Filter this listing down to the lines that contain the word "Barriers", and copy them.
Segment Open
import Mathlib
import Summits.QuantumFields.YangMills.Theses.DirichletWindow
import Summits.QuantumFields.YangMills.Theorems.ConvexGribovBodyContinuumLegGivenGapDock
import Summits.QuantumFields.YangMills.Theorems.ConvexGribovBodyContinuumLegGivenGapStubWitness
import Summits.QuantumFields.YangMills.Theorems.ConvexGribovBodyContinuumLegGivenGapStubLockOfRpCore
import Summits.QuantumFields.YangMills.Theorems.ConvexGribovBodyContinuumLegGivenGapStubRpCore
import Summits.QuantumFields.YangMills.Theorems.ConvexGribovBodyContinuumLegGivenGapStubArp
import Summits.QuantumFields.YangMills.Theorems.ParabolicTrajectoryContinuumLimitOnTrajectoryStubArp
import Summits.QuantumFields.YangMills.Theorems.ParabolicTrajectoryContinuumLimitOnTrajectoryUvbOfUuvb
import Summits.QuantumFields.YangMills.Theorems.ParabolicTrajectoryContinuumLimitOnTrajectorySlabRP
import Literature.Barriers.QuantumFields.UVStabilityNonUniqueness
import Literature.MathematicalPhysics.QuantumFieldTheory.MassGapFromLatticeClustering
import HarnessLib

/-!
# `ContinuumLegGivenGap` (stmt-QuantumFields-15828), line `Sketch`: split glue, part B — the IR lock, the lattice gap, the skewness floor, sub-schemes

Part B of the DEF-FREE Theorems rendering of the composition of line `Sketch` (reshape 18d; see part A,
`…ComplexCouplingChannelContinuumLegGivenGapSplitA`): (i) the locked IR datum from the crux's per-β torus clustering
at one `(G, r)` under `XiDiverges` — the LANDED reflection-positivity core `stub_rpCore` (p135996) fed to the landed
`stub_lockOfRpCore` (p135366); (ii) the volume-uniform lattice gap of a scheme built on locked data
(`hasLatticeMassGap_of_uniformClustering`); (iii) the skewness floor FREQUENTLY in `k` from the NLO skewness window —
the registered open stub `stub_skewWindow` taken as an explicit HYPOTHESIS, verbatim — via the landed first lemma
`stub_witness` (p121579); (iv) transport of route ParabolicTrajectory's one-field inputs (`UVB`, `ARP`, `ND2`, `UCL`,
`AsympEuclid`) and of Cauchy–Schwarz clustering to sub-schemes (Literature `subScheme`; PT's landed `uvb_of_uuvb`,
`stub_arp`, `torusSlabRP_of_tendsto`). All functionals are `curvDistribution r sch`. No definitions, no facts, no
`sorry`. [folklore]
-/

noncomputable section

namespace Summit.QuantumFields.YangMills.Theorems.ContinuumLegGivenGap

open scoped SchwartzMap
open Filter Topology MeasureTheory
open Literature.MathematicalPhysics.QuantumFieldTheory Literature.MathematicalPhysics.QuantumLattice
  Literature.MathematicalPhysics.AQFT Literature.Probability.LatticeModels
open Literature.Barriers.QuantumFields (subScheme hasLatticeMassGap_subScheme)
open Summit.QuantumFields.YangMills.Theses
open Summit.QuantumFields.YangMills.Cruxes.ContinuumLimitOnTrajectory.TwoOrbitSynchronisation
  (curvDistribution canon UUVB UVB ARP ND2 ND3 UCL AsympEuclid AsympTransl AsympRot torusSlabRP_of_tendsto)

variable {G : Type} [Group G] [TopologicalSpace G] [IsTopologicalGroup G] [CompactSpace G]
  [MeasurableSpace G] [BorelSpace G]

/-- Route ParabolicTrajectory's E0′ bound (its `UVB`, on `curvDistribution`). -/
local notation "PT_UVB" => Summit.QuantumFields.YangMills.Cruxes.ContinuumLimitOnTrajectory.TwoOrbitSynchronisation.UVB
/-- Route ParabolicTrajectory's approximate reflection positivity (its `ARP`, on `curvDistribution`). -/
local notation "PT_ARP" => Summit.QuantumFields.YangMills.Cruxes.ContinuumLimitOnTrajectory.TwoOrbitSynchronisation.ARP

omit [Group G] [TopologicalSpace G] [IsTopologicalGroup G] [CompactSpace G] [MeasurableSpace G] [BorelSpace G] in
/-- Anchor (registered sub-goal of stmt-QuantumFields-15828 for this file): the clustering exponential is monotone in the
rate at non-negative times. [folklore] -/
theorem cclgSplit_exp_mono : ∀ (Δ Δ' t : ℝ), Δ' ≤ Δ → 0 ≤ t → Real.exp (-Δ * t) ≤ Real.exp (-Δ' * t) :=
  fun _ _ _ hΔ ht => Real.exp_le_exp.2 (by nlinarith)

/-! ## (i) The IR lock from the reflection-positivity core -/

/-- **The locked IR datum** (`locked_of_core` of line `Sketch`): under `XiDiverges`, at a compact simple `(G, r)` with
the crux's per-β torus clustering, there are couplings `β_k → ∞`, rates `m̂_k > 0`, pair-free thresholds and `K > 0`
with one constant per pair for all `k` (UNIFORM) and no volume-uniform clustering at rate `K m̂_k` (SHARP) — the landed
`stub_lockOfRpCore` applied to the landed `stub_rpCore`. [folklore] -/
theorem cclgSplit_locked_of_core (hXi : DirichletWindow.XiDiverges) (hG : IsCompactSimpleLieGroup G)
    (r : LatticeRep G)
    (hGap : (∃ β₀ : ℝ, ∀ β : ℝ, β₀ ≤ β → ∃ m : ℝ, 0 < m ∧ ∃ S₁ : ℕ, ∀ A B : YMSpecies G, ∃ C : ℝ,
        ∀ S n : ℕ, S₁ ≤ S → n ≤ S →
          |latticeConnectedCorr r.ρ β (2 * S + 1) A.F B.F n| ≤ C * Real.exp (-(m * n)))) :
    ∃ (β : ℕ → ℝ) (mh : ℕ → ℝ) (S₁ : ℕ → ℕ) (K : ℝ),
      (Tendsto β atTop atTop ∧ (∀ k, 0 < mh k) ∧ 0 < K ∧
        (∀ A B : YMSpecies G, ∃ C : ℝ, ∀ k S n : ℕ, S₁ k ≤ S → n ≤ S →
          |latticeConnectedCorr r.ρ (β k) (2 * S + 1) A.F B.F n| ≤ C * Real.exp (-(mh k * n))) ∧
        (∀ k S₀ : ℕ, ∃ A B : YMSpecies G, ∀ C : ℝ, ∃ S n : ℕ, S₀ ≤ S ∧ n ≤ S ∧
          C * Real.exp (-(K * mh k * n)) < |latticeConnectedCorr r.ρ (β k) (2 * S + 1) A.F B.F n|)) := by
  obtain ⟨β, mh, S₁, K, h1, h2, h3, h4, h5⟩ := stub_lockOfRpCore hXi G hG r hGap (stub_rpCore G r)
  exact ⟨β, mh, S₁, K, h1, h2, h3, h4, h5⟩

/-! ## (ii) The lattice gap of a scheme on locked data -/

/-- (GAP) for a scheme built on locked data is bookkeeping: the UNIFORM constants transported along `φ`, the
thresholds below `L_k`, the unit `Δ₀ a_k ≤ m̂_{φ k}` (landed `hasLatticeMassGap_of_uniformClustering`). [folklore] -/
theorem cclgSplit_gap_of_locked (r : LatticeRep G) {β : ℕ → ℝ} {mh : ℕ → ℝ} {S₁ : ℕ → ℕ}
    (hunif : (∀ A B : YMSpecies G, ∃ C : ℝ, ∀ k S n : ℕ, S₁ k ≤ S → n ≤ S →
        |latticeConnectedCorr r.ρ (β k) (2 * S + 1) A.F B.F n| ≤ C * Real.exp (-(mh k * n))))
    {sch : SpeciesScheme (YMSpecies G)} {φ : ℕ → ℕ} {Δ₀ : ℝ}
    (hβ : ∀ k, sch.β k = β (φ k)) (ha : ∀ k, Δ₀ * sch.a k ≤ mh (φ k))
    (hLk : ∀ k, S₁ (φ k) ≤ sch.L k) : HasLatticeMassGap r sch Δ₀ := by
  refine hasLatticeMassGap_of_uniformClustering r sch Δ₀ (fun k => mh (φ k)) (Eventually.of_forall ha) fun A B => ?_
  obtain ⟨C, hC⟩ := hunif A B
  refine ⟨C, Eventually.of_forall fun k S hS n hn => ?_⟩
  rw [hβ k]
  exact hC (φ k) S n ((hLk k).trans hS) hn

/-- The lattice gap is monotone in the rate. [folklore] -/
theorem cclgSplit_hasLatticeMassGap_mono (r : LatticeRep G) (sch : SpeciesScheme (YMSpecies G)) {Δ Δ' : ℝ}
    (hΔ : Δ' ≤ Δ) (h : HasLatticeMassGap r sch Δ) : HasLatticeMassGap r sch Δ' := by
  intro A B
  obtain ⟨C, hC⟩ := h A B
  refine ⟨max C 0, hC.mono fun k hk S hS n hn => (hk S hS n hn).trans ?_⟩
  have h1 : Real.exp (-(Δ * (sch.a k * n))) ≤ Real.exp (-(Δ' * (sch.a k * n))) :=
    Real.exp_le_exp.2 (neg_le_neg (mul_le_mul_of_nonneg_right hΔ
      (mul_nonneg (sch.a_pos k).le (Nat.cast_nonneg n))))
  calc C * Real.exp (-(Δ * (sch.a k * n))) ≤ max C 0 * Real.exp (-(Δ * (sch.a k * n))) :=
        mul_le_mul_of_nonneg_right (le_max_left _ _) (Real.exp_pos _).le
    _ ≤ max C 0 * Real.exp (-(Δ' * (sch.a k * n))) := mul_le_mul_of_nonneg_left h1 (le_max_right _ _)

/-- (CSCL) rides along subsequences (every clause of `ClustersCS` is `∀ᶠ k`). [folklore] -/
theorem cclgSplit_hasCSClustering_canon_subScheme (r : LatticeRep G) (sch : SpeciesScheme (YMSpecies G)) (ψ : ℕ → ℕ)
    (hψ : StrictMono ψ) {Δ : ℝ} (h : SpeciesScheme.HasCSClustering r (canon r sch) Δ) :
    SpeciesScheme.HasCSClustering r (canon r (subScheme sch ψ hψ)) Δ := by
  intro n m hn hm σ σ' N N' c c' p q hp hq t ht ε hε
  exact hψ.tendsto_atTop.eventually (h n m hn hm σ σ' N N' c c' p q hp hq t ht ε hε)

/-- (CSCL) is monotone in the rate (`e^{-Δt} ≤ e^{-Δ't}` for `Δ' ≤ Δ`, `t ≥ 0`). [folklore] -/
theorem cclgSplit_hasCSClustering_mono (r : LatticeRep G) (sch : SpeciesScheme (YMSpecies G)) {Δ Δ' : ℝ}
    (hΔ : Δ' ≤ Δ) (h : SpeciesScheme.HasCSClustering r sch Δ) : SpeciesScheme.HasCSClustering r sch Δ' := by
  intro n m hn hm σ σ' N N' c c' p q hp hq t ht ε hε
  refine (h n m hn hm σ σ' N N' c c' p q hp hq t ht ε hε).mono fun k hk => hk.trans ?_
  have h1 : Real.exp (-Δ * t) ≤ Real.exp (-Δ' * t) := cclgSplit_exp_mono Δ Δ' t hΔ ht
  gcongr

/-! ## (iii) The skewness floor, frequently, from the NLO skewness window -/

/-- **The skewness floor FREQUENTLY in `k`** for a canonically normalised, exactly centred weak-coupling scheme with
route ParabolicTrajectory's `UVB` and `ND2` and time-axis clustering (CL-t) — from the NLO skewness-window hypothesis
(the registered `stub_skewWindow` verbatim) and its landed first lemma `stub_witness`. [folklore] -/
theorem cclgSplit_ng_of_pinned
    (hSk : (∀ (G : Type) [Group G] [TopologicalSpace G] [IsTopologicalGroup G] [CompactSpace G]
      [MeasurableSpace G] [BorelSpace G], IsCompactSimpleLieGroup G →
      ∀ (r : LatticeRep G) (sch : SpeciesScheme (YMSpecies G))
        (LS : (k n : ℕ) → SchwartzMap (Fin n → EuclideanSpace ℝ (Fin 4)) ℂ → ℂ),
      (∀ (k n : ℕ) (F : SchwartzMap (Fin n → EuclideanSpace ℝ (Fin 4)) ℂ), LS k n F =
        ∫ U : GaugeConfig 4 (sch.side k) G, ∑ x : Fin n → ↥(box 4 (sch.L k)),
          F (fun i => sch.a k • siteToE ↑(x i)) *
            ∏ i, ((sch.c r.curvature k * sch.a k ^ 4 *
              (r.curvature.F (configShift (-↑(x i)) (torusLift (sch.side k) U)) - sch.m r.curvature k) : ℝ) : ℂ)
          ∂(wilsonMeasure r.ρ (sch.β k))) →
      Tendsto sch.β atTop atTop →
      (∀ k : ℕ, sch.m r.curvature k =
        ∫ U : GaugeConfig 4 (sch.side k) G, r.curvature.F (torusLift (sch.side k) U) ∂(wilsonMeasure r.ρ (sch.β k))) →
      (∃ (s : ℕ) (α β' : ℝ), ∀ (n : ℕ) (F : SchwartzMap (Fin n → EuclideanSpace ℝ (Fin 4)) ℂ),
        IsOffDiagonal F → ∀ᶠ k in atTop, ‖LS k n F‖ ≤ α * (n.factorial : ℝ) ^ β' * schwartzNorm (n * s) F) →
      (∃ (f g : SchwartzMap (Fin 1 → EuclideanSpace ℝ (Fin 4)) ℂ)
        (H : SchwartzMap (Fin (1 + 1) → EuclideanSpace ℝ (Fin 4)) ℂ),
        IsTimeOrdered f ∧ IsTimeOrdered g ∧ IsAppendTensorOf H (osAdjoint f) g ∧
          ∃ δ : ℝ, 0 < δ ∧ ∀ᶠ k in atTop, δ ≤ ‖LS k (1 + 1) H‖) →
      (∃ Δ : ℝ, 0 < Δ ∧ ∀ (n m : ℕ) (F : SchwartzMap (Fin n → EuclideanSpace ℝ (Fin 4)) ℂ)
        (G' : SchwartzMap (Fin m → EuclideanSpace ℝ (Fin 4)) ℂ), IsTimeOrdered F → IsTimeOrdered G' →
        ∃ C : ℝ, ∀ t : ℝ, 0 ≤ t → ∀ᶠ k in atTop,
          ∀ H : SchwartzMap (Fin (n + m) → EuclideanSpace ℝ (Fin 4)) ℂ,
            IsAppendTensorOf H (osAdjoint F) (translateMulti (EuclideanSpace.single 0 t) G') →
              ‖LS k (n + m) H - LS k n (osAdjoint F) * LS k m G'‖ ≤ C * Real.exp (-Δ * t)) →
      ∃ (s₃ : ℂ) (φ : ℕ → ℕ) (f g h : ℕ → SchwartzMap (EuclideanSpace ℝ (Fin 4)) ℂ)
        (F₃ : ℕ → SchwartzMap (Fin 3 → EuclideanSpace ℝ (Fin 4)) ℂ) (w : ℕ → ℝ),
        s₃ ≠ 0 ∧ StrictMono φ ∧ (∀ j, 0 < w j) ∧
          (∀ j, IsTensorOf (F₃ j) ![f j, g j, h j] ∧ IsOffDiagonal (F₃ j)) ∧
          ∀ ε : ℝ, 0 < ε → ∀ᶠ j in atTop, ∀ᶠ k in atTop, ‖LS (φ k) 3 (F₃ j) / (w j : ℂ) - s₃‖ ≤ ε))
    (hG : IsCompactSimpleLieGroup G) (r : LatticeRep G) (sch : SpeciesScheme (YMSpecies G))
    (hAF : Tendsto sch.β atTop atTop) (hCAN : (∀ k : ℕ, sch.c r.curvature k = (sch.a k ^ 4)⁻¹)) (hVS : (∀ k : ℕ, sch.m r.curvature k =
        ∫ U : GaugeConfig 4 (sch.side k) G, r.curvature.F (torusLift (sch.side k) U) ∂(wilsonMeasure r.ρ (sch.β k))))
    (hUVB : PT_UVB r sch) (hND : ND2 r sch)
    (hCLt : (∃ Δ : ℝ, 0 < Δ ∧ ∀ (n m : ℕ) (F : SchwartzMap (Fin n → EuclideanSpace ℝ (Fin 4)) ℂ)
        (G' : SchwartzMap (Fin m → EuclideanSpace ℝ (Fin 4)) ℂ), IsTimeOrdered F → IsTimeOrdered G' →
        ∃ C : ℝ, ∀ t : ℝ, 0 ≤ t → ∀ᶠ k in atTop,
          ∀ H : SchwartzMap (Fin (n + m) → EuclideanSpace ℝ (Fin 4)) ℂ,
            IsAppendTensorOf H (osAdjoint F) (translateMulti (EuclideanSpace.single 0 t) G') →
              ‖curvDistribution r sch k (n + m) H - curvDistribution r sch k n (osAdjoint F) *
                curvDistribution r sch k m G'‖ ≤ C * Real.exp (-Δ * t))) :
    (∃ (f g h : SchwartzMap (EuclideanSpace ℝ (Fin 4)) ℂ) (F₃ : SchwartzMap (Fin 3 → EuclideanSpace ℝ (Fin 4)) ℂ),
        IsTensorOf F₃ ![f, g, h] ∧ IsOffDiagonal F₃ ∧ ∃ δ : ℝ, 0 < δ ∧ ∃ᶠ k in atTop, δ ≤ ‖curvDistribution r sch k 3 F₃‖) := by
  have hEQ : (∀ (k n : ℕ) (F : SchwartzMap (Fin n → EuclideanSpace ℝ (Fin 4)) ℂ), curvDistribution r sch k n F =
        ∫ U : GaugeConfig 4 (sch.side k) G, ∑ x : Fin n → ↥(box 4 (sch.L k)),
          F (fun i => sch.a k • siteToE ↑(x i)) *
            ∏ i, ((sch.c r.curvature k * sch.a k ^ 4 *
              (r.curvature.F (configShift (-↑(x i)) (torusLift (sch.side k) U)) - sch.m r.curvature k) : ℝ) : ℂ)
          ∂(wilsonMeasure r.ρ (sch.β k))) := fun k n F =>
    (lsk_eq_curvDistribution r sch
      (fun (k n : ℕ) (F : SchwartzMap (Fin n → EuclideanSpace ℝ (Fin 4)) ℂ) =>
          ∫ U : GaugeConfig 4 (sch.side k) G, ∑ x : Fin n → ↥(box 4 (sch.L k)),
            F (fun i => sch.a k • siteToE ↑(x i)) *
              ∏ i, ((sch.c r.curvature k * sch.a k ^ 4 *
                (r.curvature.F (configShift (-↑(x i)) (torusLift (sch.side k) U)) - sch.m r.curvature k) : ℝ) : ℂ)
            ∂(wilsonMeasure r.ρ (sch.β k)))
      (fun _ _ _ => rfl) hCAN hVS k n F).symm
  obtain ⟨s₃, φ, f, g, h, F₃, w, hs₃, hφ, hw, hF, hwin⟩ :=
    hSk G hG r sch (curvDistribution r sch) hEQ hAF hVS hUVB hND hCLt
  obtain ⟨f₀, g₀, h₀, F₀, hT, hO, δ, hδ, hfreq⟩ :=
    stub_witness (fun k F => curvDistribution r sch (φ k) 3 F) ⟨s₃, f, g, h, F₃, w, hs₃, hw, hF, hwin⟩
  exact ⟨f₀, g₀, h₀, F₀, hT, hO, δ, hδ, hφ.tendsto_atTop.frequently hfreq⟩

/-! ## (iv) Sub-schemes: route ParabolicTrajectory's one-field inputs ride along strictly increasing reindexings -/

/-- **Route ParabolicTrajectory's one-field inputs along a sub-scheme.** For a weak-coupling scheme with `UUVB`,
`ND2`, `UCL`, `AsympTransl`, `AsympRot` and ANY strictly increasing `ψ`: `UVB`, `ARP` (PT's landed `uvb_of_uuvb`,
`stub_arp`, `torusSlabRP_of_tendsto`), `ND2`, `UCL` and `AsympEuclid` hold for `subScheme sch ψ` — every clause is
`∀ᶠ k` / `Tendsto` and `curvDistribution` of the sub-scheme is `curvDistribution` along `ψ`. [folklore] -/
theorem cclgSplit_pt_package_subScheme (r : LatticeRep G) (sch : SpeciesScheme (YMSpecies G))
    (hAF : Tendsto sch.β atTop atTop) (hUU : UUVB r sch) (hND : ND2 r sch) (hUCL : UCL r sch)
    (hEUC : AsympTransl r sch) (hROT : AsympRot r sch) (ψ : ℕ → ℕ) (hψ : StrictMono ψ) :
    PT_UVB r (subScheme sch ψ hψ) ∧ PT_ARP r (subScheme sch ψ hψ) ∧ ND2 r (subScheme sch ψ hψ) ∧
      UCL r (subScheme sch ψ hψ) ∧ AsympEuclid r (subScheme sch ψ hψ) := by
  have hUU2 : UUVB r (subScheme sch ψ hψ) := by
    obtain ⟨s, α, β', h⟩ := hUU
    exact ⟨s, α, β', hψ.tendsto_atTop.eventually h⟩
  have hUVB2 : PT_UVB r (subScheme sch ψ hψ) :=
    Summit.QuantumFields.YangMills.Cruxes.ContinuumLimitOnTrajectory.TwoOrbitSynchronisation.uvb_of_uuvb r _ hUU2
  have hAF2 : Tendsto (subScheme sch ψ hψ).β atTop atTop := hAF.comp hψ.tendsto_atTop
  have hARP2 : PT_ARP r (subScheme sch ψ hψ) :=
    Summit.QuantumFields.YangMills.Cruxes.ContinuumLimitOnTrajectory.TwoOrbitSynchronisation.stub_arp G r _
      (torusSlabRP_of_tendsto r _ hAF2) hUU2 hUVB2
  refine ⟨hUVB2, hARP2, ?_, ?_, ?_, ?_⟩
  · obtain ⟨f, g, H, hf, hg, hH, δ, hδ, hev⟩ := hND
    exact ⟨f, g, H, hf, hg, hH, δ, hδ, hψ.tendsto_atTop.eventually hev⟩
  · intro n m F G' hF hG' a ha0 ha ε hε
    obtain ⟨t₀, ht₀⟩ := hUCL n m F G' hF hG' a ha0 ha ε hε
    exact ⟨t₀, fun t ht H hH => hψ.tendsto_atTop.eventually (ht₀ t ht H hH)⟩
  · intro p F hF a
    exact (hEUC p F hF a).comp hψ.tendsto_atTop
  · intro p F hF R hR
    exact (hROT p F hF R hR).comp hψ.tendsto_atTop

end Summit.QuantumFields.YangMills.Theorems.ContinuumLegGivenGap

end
Segment Closed
> SOLUTION FOR THIS TASK:
import Literature.Barriers.QuantumFields.UVStabilityNonUniqueness
open Literature.Barriers.QuantumFields (subScheme hasLatticeMassGap_subScheme)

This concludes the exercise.